June 5, 2008 - 5:24pm
In early 2007 we wrote an article summarizing the risks in the U.S. stock market. The article cited a study by legendary value investor Jeremy Grantham in which it was shown that, on average, long term stock market returns have corresponded quite well with valuations at the time of investment.
Here we reproduce Grantham's study with updated data and a variation or two, followed by some thoughts about where we are now in the markets and what to do about it.
Valuations and Long-Term Returns
The idea behind the study is fairly simple. We took 100 years' worth of monthly data on the S&P 500 stock market index. For each month, we calculated two figures: the market's average valuation during the month, and the 10 year total returns on the market dating from that month.
Here is a little more detail on the calculations, for those interested. (If you are not interested, feel free to skip the next two paragraphs).
The market valuation is a modified price-to-earnings ratio based not on the past year's earnings, as are typically used, but on the past 10 years' worth of earnings. This technique is recommended by Yale professor Robert Shiller (who also provided most of the data for this study) in order to smooth out the shorter-term ups and downs in market earnings that result from the booms and busts of the business cycle. Earnings are also adjusted for inflation to provide an even comparison between periods with different levels of inflation. We think that this method of valuation makes a lot of sense for long term investors because it smooths out earnings spikes and troughs and provides an indication of how expensive stocks are compared to a sustainable level of earnings.
The 10-year future return for each month includes both stock price appreciation and dividends. Returns are also adjusted for inflation.
Once we had each month's valuation and return, we separated all the months out into five quintiles based on valuation (i.e., cheapest through most expensive) and determined the average annualized 10-year return for each quintile. The chart below shows the results.
Clearly, starting valuation has been quite predictive of average long-term returns. People who bought in the cheapest 20% of months enjoyed an amazing average 10-year return of 15.7% per year after inflation. Their counterparts who bought during the most expensive 20% of months averaged just 3.4% per year. And at every quintile in between, higher valuations led to lower average returns.
As one might expect given the above results, people who bought at high valuations were also a lot more likely to lose money even after 10 years. A full 33.3% of the time periods in the highest valuation quintile led to real 10-year returns that were negative, while the lowest valution quintile didn't contain a single period of negative real returns.

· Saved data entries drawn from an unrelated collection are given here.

import Literature.MathematicalPhysics.StatisticalMechanics.Crystallization
import Literature.Algebra.EuclideanLattices.IntegerBases
import HarnessLib

/-!
# Periodic configurations exist in every dimension: the integer lattice `ℤᵈ`

Topic: `Literature/MathematicalPhysics/StatisticalMechanics`. Carrier witness (libB carrier census,
D-0034) for the structure `PeriodicConfiguration d` of `Crystallization.lean` — the type over which
the energetic form of the crystallization conjecture `HasPeriodicGroundStateEnergy V d`
(`∃ P, IsLeast (range e) (e P) ∧ …`) and the route items of `AtomisticToContinuum/Crystallization`
quantify (`⨅ Q : PeriodicConfiguration 3, e_LJ(Q)`, `∀ Q : PeriodicConfiguration 3, …`,
`∃ Q : PeriodicConfiguration 3, …`).

## Content

* `integerLatticeConfiguration d : PeriodicConfiguration d` — the simple (hyper)cubic Bravais
  lattice `ℤᵈ ⊂ ℝᵈ`: lattice of periods `ℤᵈ = stdIntLattice d = span_ℤ {e₁, …, e_d}`
  (`Literature/Algebra/EuclideanLattices/IntegerBases.lean`; discreteness and full rank are
  Mathlib's `ZSpan` instances), one-point motif `F = {0}`. In the words of Blanc–Lewin 2015,
  §2.1: periodicity is invariance under a group `G = {∑ⱼ nⱼ vⱼ : nⱼ ∈ ℤ}` generated by `d`
  independent vectors (17); "in the special case where the particles are exactly on the nodes of
  the lattice `G`", `μ = ∑_{g ∈ G} δ_{g+y}` (18), "we use the word Bravais lattice or mono-atomic
  lattice. For instance, in dimension 3, the simple cubic lattice (SC) … are all Bravais
  lattices."
* `integerLatticeConfiguration_points` (the point set `F + G` is `ℤᵈ`),
  `mem_points_integerLatticeConfiguration_iff` (points = vectors with integer coordinates),
  `energyPerParticle_integerLatticeConfiguration` (Blanc–Lewin (23): for a Bravais lattice
  `e(G) = ½ ∑_{g ∈ G ∖ {0}} V(|g|)`).
* `PeriodicConfiguration_nonempty : ∀ d, Nonempty (PeriodicConfiguration d)` — **the carrier is
  inhabited at every parameter** `d : ℕ` (including `d = 0`, where `ℝ⁰ = {0} = ℤ⁰` and the
  configuration is the single point) — and the instances `PeriodicConfiguration.instInhabited`,
  `PeriodicConfiguration.instNonempty`, so that `⨅ Q : PeriodicConfiguration d, …`
  (`le_ciInf`, `exists_lt_of_ciInf_lt`), `Classical.arbitrary` and `default` are available in
  every dimension without a local `haveI`; `PeriodicConfiguration.le_ciInf_energyPerParticle` is
  the typical use.

## Sources

* X. Blanc, M. Lewin, *The crystallization conjecture: a review*, EMS Surv. Math. Sci. 2 (2015),
  255–306, arXiv:1504.01153: §2.1 (17)–(18) (periodic and Bravais configurations; SC is Bravais),
  (23) (energy per particle of a Bravais lattice).
* D. Micciancio, S. Goldwasser, *Complexity of Lattice Problems* (2002), Ch. 1 §1 (`ℤⁿ` is a
  lattice) — through `stdIntLattice`.

## Design notes

* The tree already holds special inhabitants, all of this shape (a full-rank lattice with motif
  `{0}` or `{y}`): `intChain` (`d = 1`, `StickyChainCrystallization.lean`; it is
  `integerLatticeConfiguration 1` by `rfl`), `Literature.Barriers.AtomisticToContinuum.bravaisConfiguration B y`
  and `latticeConfiguration L` (barrier files; they take the lattice as input), the Barlow / hcp /
  fcc configurations of `BarlowStacking.lean` (`d = 3`) and `e8Configuration` (`d = 8`). This file
  is the import-light, dimension-uniform witness: it imports only `Crystallization.lean` and
  `IntegerBases.lean`.
* `energyPerParticle` is a `tsum` (junk value `0` when the lattice sum diverges, see
  `Crystallization.lean`); `energyPerParticle_integerLatticeConfiguration` is an identity of
  `tsum`s and asserts no summability.
-/

noncomputable section

open scoped BigOperators

namespace Literature.MathematicalPhysics.StatisticalMechanics

open Literature.Algebra.EuclideanLattices

section IntegerLattice

variable (d : ℕ)

/-- **The integer lattice `ℤᵈ` as a periodic configuration** (the simple cubic Bravais lattice):
lattice of periods `ℤᵈ = stdIntLattice d`, motif `F = {0}` — the mono-atomic case `#F = 1`,
`μ = ∑_{g ∈ G} δ_g`, of Blanc–Lewin's periodic configurations `F + G`; "the simple cubic lattice
(SC) … are all Bravais lattices". [cite: BlancLewin2015, §2.1 (17)–(18)] -/
def integerLatticeConfiguration : PeriodicConfiguration d where
  lattice := stdIntLattice d
  discrete := inferInstance
  isZLattice := inferInstance
  motif := {0}
  motif_nonempty := ⟨0, Finset.mem_singleton_self 0⟩
  eq_of_sub_mem := fun x hx y hy _ => by
    rw [Finset.mem_singleton.1 hx, Finset.mem_singleton.1 hy]

/-- The lattice of periods of the integer-lattice configuration is `ℤᵈ`. [folklore] -/
@[simp] theorem integerLatticeConfiguration_lattice :
    (integerLatticeConfiguration d).lattice = stdIntLattice d := rfl

/-- The motif of the integer-lattice configuration is `{0}`. [folklore] -/
@[simp] theorem integerLatticeConfiguration_motif :
    (integerLatticeConfiguration d).motif = {0} := rfl

/-- One particle per cell: `#F = 1` (a Bravais, i.e. mono-atomic, lattice).
[cite: BlancLewin2015, §2.1 (18)] -/
@[simp] theorem card_motif_integerLatticeConfiguration :
    (integerLatticeConfiguration d).motif.card = 1 := rfl

/-- The point set `F + G = {0} + ℤᵈ` of the integer-lattice configuration is `ℤᵈ`. [folklore] -/
theorem integerLatticeConfiguration_points :
    (integerLatticeConfiguration d).points = (stdIntLattice d : Set (EuclideanSpace ℝ (Fin d))) := by
  ext z
  simp only [PeriodicConfiguration.points, integerLatticeConfiguration_motif,
    integerLatticeConfiguration_lattice, Finset.mem_singleton, exists_eq_left, zero_add,
    Set.mem_setOf_eq, SetLike.mem_coe]
  constructor
  · rintro ⟨g, hg, rfl⟩
    exact hg
  · intro hz
    exact ⟨z, hz, rfl⟩

variable {d}

/-- The points of the integer-lattice configuration are exactly the vectors all of whose
coordinates are integers. [folklore] -/
theorem mem_points_integerLatticeConfiguration_iff {z : EuclideanSpace ℝ (Fin d)} :
    z ∈ (integerLatticeConfiguration d).points ↔ ∀ j, ∃ k : ℤ, (k : ℝ) = z j := by
  rw [integerLatticeConfiguration_points, SetLike.mem_coe, mem_stdIntLattice_iff]

/-- The origin is a point of the integer-lattice configuration. [folklore] -/
theorem zero_mem_points_integerLatticeConfiguration :
    (0 : EuclideanSpace ℝ (Fin d)) ∈ (integerLatticeConfiguration d).points :=
  (integerLatticeConfiguration d).mem_points_of_mem_motif (Finset.mem_singleton_self 0)

/-- The standard basis vectors `eⱼ` are points of the integer-lattice configuration (so for
`d ≥ 1` it has points other than the origin, at distance `1` from it). [folklore] -/
theorem single_mem_points_integerLatticeConfiguration (j : Fin d) :
    EuclideanSpace.single j (1 : ℝ) ∈ (integerLatticeConfiguration d).points := by
  rw [mem_points_integerLatticeConfiguration_iff]
  intro i
  by_cases h : i = j
  · exact ⟨1, by simp [h]⟩
  · exact ⟨0, by simp [h]⟩

variable (d)

/-- **Energy per particle of the Bravais lattice `ℤᵈ`**: `e(ℤᵈ) = ½ ∑_{g ∈ ℤᵈ ∖ {0}} V(|g|)`
(Blanc–Lewin 2015, (23), the case `F = {y}`); an identity of `tsum`s (both sides carry the same
junk value `0` if the lattice sum diverges). [cite: BlancLewin2015, §2.1 (23)] -/
theorem energyPerParticle_integerLatticeConfiguration (V : ℝ → ℝ) :
    (integerLatticeConfiguration d).energyPerParticle V =
      2⁻¹ * ∑' g : {g : EuclideanSpace ℝ (Fin d) // g ∈ stdIntLattice d ∧ g ≠ 0}, V ‖g.1‖ := by
  have hset : {y : EuclideanSpace ℝ (Fin d) | y ∈ (integerLatticeConfiguration d).points ∧ y ≠ 0} =
      {g : EuclideanSpace ℝ (Fin d) | g ∈ stdIntLattice d ∧ g ≠ 0} := by
    rw [integerLatticeConfiguration_points]
    rfl
  unfold PeriodicConfiguration.energyPerParticle
  rw [integerLatticeConfiguration_motif, Finset.sum_singleton, Finset.card_singleton, Nat.cast_one,
    mul_one]
  congr 1
  calc (∑' y : {y : EuclideanSpace ℝ (Fin d) // y ∈ (integerLatticeConfiguration d).points ∧ y ≠ 0},
          V (dist (0 : EuclideanSpace ℝ (Fin d)) y.1))
        = ∑' y : ↥{y : EuclideanSpace ℝ (Fin d) | y ∈ (integerLatticeConfiguration d).points ∧ y ≠ 0},
            V (dist (0 : EuclideanSpace ℝ (Fin d)) y.1) := rfl
    _ = ∑' y : ↥{g : EuclideanSpace ℝ (Fin d) | g ∈ stdIntLattice d ∧ g ≠ 0},
            V (dist (0 : EuclideanSpace ℝ (Fin d)) y.1) :=
          tsum_congr_set_coe (fun y => V (dist (0 : EuclideanSpace ℝ (Fin d)) y)) hset
    _ = ∑' g : {g : EuclideanSpace ℝ (Fin d) // g ∈ stdIntLattice d ∧ g ≠ 0}, V ‖g.1‖ := by
          refine tsum_congr fun g => ?_
          rw [dist_comm, dist_zero_right]

end IntegerLattice

/-! ## The carrier `PeriodicConfiguration d` is inhabited for every `d` -/

/-- **Periodic configurations exist in every dimension**: for every `d : ℕ` the type
`PeriodicConfiguration d` is non-empty, witnessed by the integer lattice `ℤᵈ` with motif `{0}`
(`integerLatticeConfiguration d`). Carrier witness for the libB census of
`AtomisticToContinuum/Crystallization` (D-0034): no route item quantifying over
`PeriodicConfiguration d` is vacuous for want of an inhabitant, at any `d`. [folklore] -/
theorem PeriodicConfiguration_nonempty : ∀ d : ℕ, Nonempty (PeriodicConfiguration d) :=
  fun d => ⟨integerLatticeConfiguration d⟩

namespace PeriodicConfiguration

/-- `ℤᵈ` as the default periodic configuration of `ℝᵈ`. [folklore] -/
instance instInhabited (d : ℕ) : Inhabited (PeriodicConfiguration d) :=
  ⟨integerLatticeConfiguration d⟩

/-- `PeriodicConfiguration d` is non-empty for every `d` (registered as an instance, so that
`⨅ Q : PeriodicConfiguration d, …`, `Classical.arbitrary` and the `ciInf` lemmas requiring
`Nonempty` apply without a local witness). [folklore] -/
instance instNonempty (d : ℕ) : Nonempty (PeriodicConfiguration d) :=
  PeriodicConfiguration_nonempty d

/-- The default configuration is `ℤᵈ`. [folklore] -/
theorem default_eq (d : ℕ) : (default : PeriodicConfiguration d) = integerLatticeConfiguration d :=
  rfl

variable {d : ℕ}

/-- The set of energies per particle of periodic configurations is non-empty (so `IsLeast`,
`BddBelow`, `sInf` statements about it are not about `∅`). [folklore] -/
theorem range_energyPerParticle_nonempty (V : ℝ → ℝ) :
    (Set.range fun Q : PeriodicConfiguration d => Q.energyPerParticle V).Nonempty :=
  Set.range_nonempty _

/-- Typical use of the instance: a uniform lower bound on the energies per particle bounds the
infimum `⨅ Q, e(Q)` from below (`le_ciInf` needs `Nonempty`). [folklore] -/
theorem le_ciInf_energyPerParticle {V : ℝ → ℝ} {c : ℝ}
    (h : ∀ Q : PeriodicConfiguration d, c ≤ Q.energyPerParticle V) :
    c ≤ ⨅ Q : PeriodicConfiguration d, Q.energyPerParticle V :=
  le_ciInf h

/-- … and the infimum is at most the energy of `ℤᵈ` whenever the energies are bounded below.
[folklore] -/
theorem ciInf_energyPerParticle_le_integerLattice {V : ℝ → ℝ}
    (hb : BddBelow (Set.range fun Q : PeriodicConfiguration d => Q.energyPerParticle V)) :
    ⨅ Q : PeriodicConfiguration d, Q.energyPerParticle V ≤
      (integerLatticeConfiguration d).energyPerParticle V :=
  ciInf_le hb _

end PeriodicConfiguration

end Literature.MathematicalPhysics.StatisticalMechanics

end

As a matter of fact, the very worst annualized return for the lowest valuation quintile was 4.9%. It is typical to believe that higher rewards go hand in hand with taking more risk, but this study indicates that investors who heed the message of valuations can enjoy higher returns with lower risk.

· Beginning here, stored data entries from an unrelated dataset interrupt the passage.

/-- ★★ **… HENCE THE TOWER IS NOT VACUOUS IN ITS NUMERICS**: for every torus family, `N ≥ 1`, `K`, history `g` (and any integer ∕ profile slots) there ARE numerics `ν`, radii `εbg`
and a threshold `ε₁` for which the ONLY displayed inputs left in `hregSel_pos_all_of_thm1_of_numerics` are [B11] Thm 1's two-radii binders `h11` ∕ `hreg8` on the domains.
[cite: Balaban1987RG1, p.259, (0.19) p.255 and (2.10) p.267; Balaban1985Variational, Thm 1 (8) p.279] -/
theorem exists_numerics_hregSel_pos_all_of_thm1 (F : T4Family) (N : ℕ) [NeZero N] (K M₁ M₂ r p₀ : ℕ) (A₀ logσ₀ : ℝ) (g : ℕ → ℝ) :
    ∃ (ν : Stage7Numerics) (εbg ε₁ : ℝ), ν.M₁ = M₁ ∧ ν.M₂ = M₂ ∧ ν.r = r ∧ ν.p₀ = p₀ ∧ ν.A₀ = A₀ ∧ ν.logσ₀ = logσ₀ ∧
      0 < ν.εreg ∧ ν.εreg < εbg ∧ 0 < ν.ε₀ ∧ 0 < ε₁ ∧
      ((∀ j, j ≤ K → ∀ V ∈ domAltOfRecord F N ν K j, UkExists F N K j εbg V ∧ UniqueUkOrbit F N K j εbg V) →
        (∀ j, j ≤ K → ∀ V ∈ domAltOfRecord F N ν K j, Uk F N K j εbg V ∈ bgReg F N K j ν.εreg) →
          ∀ j < K, (domAltOfRecord F N ν K (j + 1) ⊆ regSetOfRecord F N K j (betaInputOfRecord F N (TcanOfRecord F N) (chiFixed29Sel F N ν ε₁) K g j) ∧
              HasContTransportOn F N K j (betaInputOfRecord F N (TcanOfRecord F N) (chiFixed29Sel F N ν ε₁) K g j) (domAltOfRecord F N ν K (j + 1))) ∧
            ∀ V ∈ domAltOfRecord F N ν K (j + 1), 0 < TcanOfRecord F N K j (betaInputOfRecord F N (TcanOfRecord F N) (chiFixed29Sel F N ν ε₁) K g j) V) := by
  obtain ⟨ν, εbg, α₀, α, ε₁, h1, h2, h3, h4, h5, h6, hε₀, hε1, hα24, hαδ, hαL, hεreg, hε3, hε2, hn1, hn2, hαB, hord, hlt, he, hα0, hα3, hα2, hα24', hαL', hGFnum⟩ :=
    towerSel_numerics_inhabited F N K M₁ M₂ r p₀ A₀ logσ₀
  exact ⟨ν, εbg, ε₁, h1, h2, h3, h4, h5, h6, hεreg, hlt, hε₀, hε1, fun h11 hreg8 =>
    hregSel_pos_all_of_thm1_of_numerics ν εbg K g hε1 hα24 hαδ hαL hεreg hε3 hε2 hn1 hn2 hαB hord hlt he hα0 hα3 hα2 hα24' hαL' hε₀.le hGFnum h11 hreg8⟩

end Inhabited

section AlphaFree

variable (ν : Stage7Numerics) (εbg : ℝ) (K : ℕ) (g : ℕ → ℝ) {ε₁ : ℝ}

Incidentally, valuations predict average returns on shorter timeframes than 10 years. For instance, the 7-year return results looked very similar to the above with a 17.3% return for the cheapest quintile and a 3.9% return for the most expensive quintile. Averages are similar even for shorter timeframes. The problem is that the variation among the numbers comprising those averages gets higher and higher as the timeframe gets shorter, rendering the predictions less and less useful. This makes sense -- a market that's overvalued or undervalued may stay that way for years, but as time goes on the market is more and more likely to have reverted to a more normal valuation (with a commensurate impact on returns).

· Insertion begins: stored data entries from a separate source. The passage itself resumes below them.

/-- **The torus classes of a two-component link cancel in the link complement.** For knots `K`,
`J` with disjoint oriented tubular neighbourhoods `N_K = ν_K(S¹ × ℝ²)`, `N_J = ν_J(S¹ × ℝ²)` and
any `ℤ`-orientation `μ` of `S³`:
`i_* (torusClass ν_K μ) + i_* (torusClass ν_J μ) = 0` in `H₂(S³ ∖ (K ∪ J); ℤ)`.
Mayer–Vietoris (Hatcher 2002, §2.2) for `S³ = T ∪ X'`, `T = N_K ∪ N_J`, `X' = S³ ∖ (K ∪ J)`,
`T ∩ X' = (N_K ∖ K) ⊔ (N_J ∖ J)`: `δ[S³] ↦ 0 ∈ H₂(X')` as `δ ≫ φ = 0`; `δ[S³]` is a sum of classes
pushed from the two pieces (additivity, Hatcher Prop. 2.6), which the two retractions identify
with the torus classes (`map_retractInter_δ_eq_torusClass`). This is the relation
`[∂N(K)] + [∂N(J)] = ∂[M] ↦ 0` for the link exterior `M`, the homological core of the symmetry of
the linking number (Rolfsen 1976, §5.D Thm. 5.D.1). [cite: HatcherAT2002, §2.2 pp. 149–150]
[cite: Rolfsen1976, §5.D Thm 5.D.1] -/
theorem map_torusClass_add_map_torusClass_eq_zero (hdisj : Disjoint (range ⇑νK) (range ⇑νJ))
    (μ : HomologicalOrientation ℤ (𝕊 3) 3) :
    singularHomology.map ℤ ℤ
        (subsetInclusion (νK.inter_compl_subset_compl_union νJ hdisj)) 2 (νK.torusClass μ) +
      singularHomology.map ℤ ℤ
        (subsetInclusion (νK.inter_compl_subset_compl_union' νJ hdisj)) 2
          (νJ.torusClass μ) = 0 := by
  have hexc := relativeSingularHomology.isIso_map_of_interior_union_interior_holds ℤ ℤ (𝕊 3)
  -- the cover `(T, X')`
  set T : Set (𝕊 3) := range ⇑νK ∪ range ⇑νJ with hT
  set X' : Set (𝕊 3) := (range ⇑K ∪ range ⇑J)ᶜ with hX'
  have hTo : IsOpen T := νK.isOpen_range.union νJ.isOpen_range
  have hX'o : IsOpen X' := (K.isClosed_range.union J.isClosed_range).isOpen_compl
  have hcov : interior T ∪ interior X' = univ := by
    rw [hTo.interior_eq, hX'o.interior_eq]
    refine eq_univ_of_forall fun p ↦ ?_
    by_cases hp : p ∈ range ⇑K ∪ range ⇑J
    · exact Or.inl (hp.elim (fun h ↦ Or.inl (νK.range_knot_subset_range h))
        fun h ↦ Or.inr (νJ.range_knot_subset_range h))
    · exact Or.inr hp
  -- (1) `δ[S³] ↦ 0` in `H₂(X')`
  have h₁ : singularHomology.map ℤ ℤ (subsetInclusion (Set.inter_subset_right : T ∩ X' ⊆ X')) 2
      (mayerVietoris.δ ℤ ℤ T X' hexc hcov 2 μ.fundamentalClass) = 0 := by
    have h := mayerVietoris.δ_comp_φ ℤ ℤ T X' hexc hcov 2
    have h' := congrArg (fun φ ↦ φ ≫ (biprod.snd : _ ⟶ singularHomology ℤ ℤ (↥X') 2)) h
    simp only [mayerVietoris.φ, Category.assoc, biprod.lift_snd, zero_comp,
      Preadditive.comp_neg, neg_eq_zero] at h'
    have h'' := congrArg (fun φ ↦ φ μ.fundamentalClass) h'
    simpa only [ModuleCat.comp_apply, ModuleCat.hom_zero, LinearMap.zero_apply] using h''
  -- (2) the two retractions recover the torus classes
  have hPK : range ⇑νK ∩ (range ⇑K)ᶜ ⊆ X' := νK.inter_compl_subset_compl_union νJ hdisj
  have hPJ : range ⇑νJ ∩ (range ⇑J)ᶜ ⊆ X' := νK.inter_compl_subset_compl_union' νJ hdisj
  have hX'K : X' ⊆ (range ⇑K)ᶜ := compl_subset_compl.2 subset_union_left
  have hX'J : X' ⊆ (range ⇑J)ᶜ := compl_subset_compl.2 subset_union_right
  have hTK : T ⊆ range ⇑νK ∪ range ⇑νJ := subset_rfl
  have hTJ : T ⊆ range ⇑νJ ∪ range ⇑νK := by rw [Set.union_comm]
  have rK := νK.map_retractInter_δ_eq_torusClass μ hTo hX'o νJ.isOpen_range subset_union_left hTK
    hdisj hX'K hexc hcov
  have rJ := νJ.map_retractInter_δ_eq_torusClass μ hTo hX'o νK.isOpen_range subset_union_right hTJ
    hdisj.symm hX'J hexc hcov
  generalize (mayerVietoris.δ ℤ ℤ T X' hexc hcov 2) μ.fundamentalClass = ξ at h₁ rK rJ
  -- (3) additivity: `ξ = i_K α + i_J β`
  have hAS : range ⇑νK ∩ (range ⇑K)ᶜ ⊆ T ∩ X' := fun x hx ↦ ⟨Or.inl hx.1, hPK hx⟩
  have hBS : range ⇑νJ ∩ (range ⇑J)ᶜ ⊆ T ∩ X' := fun x hx ↦ ⟨Or.inr hx.1, hPJ hx⟩
  have hAB : Disjoint (range ⇑νK ∩ (range ⇑K)ᶜ) (range ⇑νJ ∩ (range ⇑J)ᶜ) :=
    hdisj.mono inter_subset_left inter_subset_left
  have hS : T ∩ X' ⊆ range ⇑νK ∩ (range ⇑K)ᶜ ∪ range ⇑νJ ∩ (range ⇑J)ᶜ := by
    rintro x ⟨hxT | hxT, hxX⟩
    · exact Or.inl ⟨hxT, hX'K hxX⟩
    · exact Or.inr ⟨hxT, hX'J hxX⟩
  obtain ⟨α, β, hαβ⟩ := singularHomology.exists_eq_map_add_map_of_disjoint_open
    (νK.isOpen_range.inter K.isClosed_range.isOpen_compl)
    (νJ.isOpen_range.inter J.isClosed_range.isOpen_compl) hAB hAS hBS hS 2 ξ
  -- (4) the retractions on the two pieces: identity / constant
  have cKK : (νK.retractInter νJ.isOpen_range hTK hdisj hX'K).comp (subsetInclusion hAS) =
      ContinuousMap.id _ := by
    refine ContinuousMap.ext fun x ↦ Subtype.ext ?_
    rw [ContinuousMap.comp_apply, retractInter]
    exact clopenRetract_apply_of_mem _ _ _ _ _ _ _ x.2.1
  have cKJ : ∀ x, (νK.retractInter νJ.isOpen_range hTK hdisj hX'K).comp (subsetInclusion hBS) x =
      νK.puncturedTubePoint := fun x ↦ by
    rw [ContinuousMap.comp_apply, retractInter]
    exact clopenRetract_apply_of_not_mem _ _ _ _ _ _ _
      (fun h ↦ Set.disjoint_left.1 hdisj h x.2.1)
  have cJJ : (νJ.retractInter νK.isOpen_range hTJ hdisj.symm hX'J).comp (subsetInclusion hBS) =
      ContinuousMap.id _ := by
    refine ContinuousMap.ext fun x ↦ Subtype.ext ?_
    rw [ContinuousMap.comp_apply, retractInter]
    exact clopenRetract_apply_of_mem _ _ _ _ _ _ _ x.2.1
  have cJK : ∀ x, (νJ.retractInter νK.isOpen_range hTJ hdisj.symm hX'J).comp
      (subsetInclusion hAS) x = νJ.puncturedTubePoint := fun x ↦ by
    rw [ContinuousMap.comp_apply, retractInter]
    exact clopenRetract_apply_of_not_mem _ _ _ _ _ _ _
      (fun h ↦ Set.disjoint_left.1 hdisj x.2.1 h)
  have hαK : νK.torusClass μ = α := by
    rw [← rK, hαβ, map_add, ← ModuleCat.comp_apply, ← ModuleCat.comp_apply,
      ← singularHomology.map_comp, ← singularHomology.map_comp, cKK, singularHomology.map_id,
      ModuleCat.id_apply, singularHomology.map_eq_zero_of_forall_eq _ _ cKJ two_ne_zero]
    simp
  have hβJ : νJ.torusClass μ = β := by
    rw [← rJ, hαβ, map_add, ← ModuleCat.comp_apply, ← ModuleCat.comp_apply,
      ← singularHomology.map_comp, ← singularHomology.map_comp, cJJ, singularHomology.map_id,
      ModuleCat.id_apply, singularHomology.map_eq_zero_of_forall_eq _ _ cJK two_ne_zero]
    simp
  -- (5) conclude
  rw [hαK, hβJ]
  rw [hαβ, map_add, ← ModuleCat.comp_apply, ← ModuleCat.comp_apply, ← singularHomology.map_comp,
    ← singularHomology.map_comp] at h₁
  exact h₁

In case anyone thinks that 100 years ago is ancient and irrelevant history, we also ran the study for the past 50 years and achieved very similar results, with the cheapest quintile sporting an average real return of 15.0 percent versus just 3.1 percent for the most expensive quintile.
Where Are We Now, and What To Do
With the S&P 500 at 1,377.20 as of this writing, we fall comfortably within the most expensive 20% of time periods as measured by the price to 10-year real earnings ratio. As a matter of fact, we fall comfortably within the most expensive 10% of time periods. This means that we are in a situation that has, on average, led to very poor long-term returns for buyers of the S&P 500.
So what does one do?
We'll start by talking about what not to do.
Conventional wisdom has it that the stock market returns 10% per year over the long term, so at any given time you should just close your eyes, go all in to a stock market index fund, and forget about it. Hopefully the above study sheds some light on why this is a poor approach. As the chart shows, that 10%-per-year figure includes lengthy periods of widely disparate returns. And starting valuations provide a pretty good idea of the kinds of risks and returns that can be expected in the future.
All in all, the strategy of buying the entire market regardless of prevailing valuation just doesn't make sense to us.
Granted, people who go all in to the U.S. stock market right now may end up getting decent long-term returns. It has happened, even at these valuation levels, and even over 10-year time frames. But it's been fairly rare, and unless "this time is different," history suggests that the stock market is likely to provide poor long-term returns and a higher risk of loss from this level of valuation.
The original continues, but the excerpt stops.